С утра до вечера звенели на лугах колокольчики Лежа в густой траве на краю леса, Загит видел, как спокойно и неторопливо возвращаются к стойбищу коровы, и за их гладкими, лоснящимися спинами садилось остывающее к вечеру солнце, как навстречу им выходят на вечернее пастбище козы, днем обычно жарящиеся на солнцепеке.
Мальчику нравилось следить за тем, как делают кумыс; дождавшись, когда жеребят подведут перед дойкой к кобылам, он старался приблизиться к этим головастым, тонконогим, стройным маленьким лошадям, дотронуться до них, но жеребята взбрыкивали и отбегали в сторону; затем, когда их опять запирали на стоянке, огороженной жердями, а женщины мешалками взбивали солод в больших деревянных чашах, то и дело пробуя его на вкус и добавляя молока от других кобыл, он снова пытался приблизиться к жеребятам, тянул руки через изгородь, звал, причмокивая, но жеребята пугливо теснились у другого края загородки, кося на мальчика испуганными влажными глазами, перебирая стройными ногами с аккуратными черными копытцами… Когда же ему надоедало ходить по стойбищу и лесу, Загит уходил на облюбованную им небольшую полянку с густой высокой травой и редкими вспышками желтых одуванчиков; там он ложился, подложив руки под голову, подставив лицо солнцу, и слушал, как мелодично поет овсянка, как кричит зяблик, шумит листва.. Нередко он засыпал на солнцепеке и просыпался только к вечеру, когда солнце уже садилось, и со стороны стойбища слышно было мычание возвращающихся коров, и где-то далеко в лесу хрипло и монотонно крякал коростель, в ельнике уже сгущалась темнота. Одуревший от сна, он еще немного лежал на земле, потом вскакивал и быстро шел к стойбищу, чувствуя, как от свежего вечернего ветра ясно становится в голове и на душе, как широко открываются глаза навстречу этому ветру и заходящему солнцу, как тепло ласкают кожу последние красноватые лучи…

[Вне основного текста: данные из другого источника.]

/-!
# Crux `MagicFormulaT`, line `Sketch` (v7): the two geometric a priori bounds
# (`apriori_window`, `apriori_sausage`) of stub `stub_aprioriBounds`

Crux `Summit.CriticalPhenomena.CardyFormulaZ2.Theses.CardyMagicRigidity.MagicFormulaT`
(stmt-CriticalPhenomena-4836), line `Sketch`, skeleton v7, registered sub-goals (iii) and (iv) of
`stub_aprioriBounds` for the site-`𝕋` loop ensemble `siteLoopConfig δ` under
`triSitePercolation half` (`= tEns.X δ`, `tEns.P` of crux `NestingRigidity`, by `rfl`):

* `apriori_window` — **loops meeting `B̄(0, R)` stay in a large window w.h.p., uniformly in the
  mesh**: a loop meeting `B̄(0, R)` and leaving `B(0, D)` crosses the annulus `A(0; max R 1, D)`,
  an event of probability `≤ C ((max R 1)/D)^c` for `c₀ δ ≤ max R 1`
  (`GapCrossing.measure_loop_cross_le_tEns`, the RSW one-arm bound of Bollobás–Riordan via the
  tree's proved `tri_annulusCrossing_bound_holds`); choose `D` with `C ((max R 1)/D)^c ≤ κ`.
* `apriori_sausage` — **thin sausages**: w.h.p. as `ε → 0`, uniformly in small meshes, every loop
  of diameter `≥ η` meeting `B̄(0, R + 1)` has an `ε`-neighbourhood of area `≤ τ` inside
  `B̄(0, R)`.  Deterministic core (`volume_real_sausage_le_sum`): cover `B̄(0, R)` by the closed
  discs `B̄(y, 2ε)`, `y ∈ εℤ²`, `‖y‖∞ ≤ ⌈|R|/ε⌉ ε`; if such a disc meets the `ε`-sausage of a
  compact `K` with `diam K ≥ η > 0` then `K` meets `B̄(y, 3ε)` and leaves `B(y, η/3)`; each disc
  has area `4πε² ≤ 16ε²`.  Hence the sausage area of a loop `u` is at most `16 ε² · Σ_y N_y` where
  `N_y` is the number of loops meeting `B̄(y, 3ε)` and leaving `B(y, η/3)`, whose expectation is
  `≤ C (9ε/η)^c` for `c₀ δ ≤ 3ε`, `36 ε ≤ η` (first-moment two-arm bound
  `integral_ncard_loops_cross_le_tEns`); Markov's inequality and `#{y} ε² ≤ (2|R| + 3)²` give a
  bound `A ε^c ≤ κ` for `ε ≤ ε₀(R, η, τ, κ)`.

No measurability of the loop events is needed (outer measure monotonicity into measurable /
Markov events).
-/

noncomputable section

namespace Summit.CriticalPhenomena.CardyFormulaZ2.Cruxes.MagicFormulaT.LineSketch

Однако не прошло и недели, как эти счастливые дни безделья кончились. Однажды утром, едва он вошел в летник, Хаким набросился на мальчика с руганью и подзатыльниками.
– Щенок! – кричал он. – Ты что о себе думаешь, отродье шайтана? Даже Султангали работает, даже младший сын помогает мне, а ты и пальцем о палец не ударишь, чтобы помочь семье? Разве ты сын бая, чтобы бездельничать? Разве ты не должен мне за хлеб, который ел всю зиму?! – остренькая бородка Хакима гневно тряслась.
Мальчик закрыл голову руками, покорно принимая сыплющиеся на него слова и удары. Он понимал, что виноват, и хотел только, чтобы гнев отца скорее утих.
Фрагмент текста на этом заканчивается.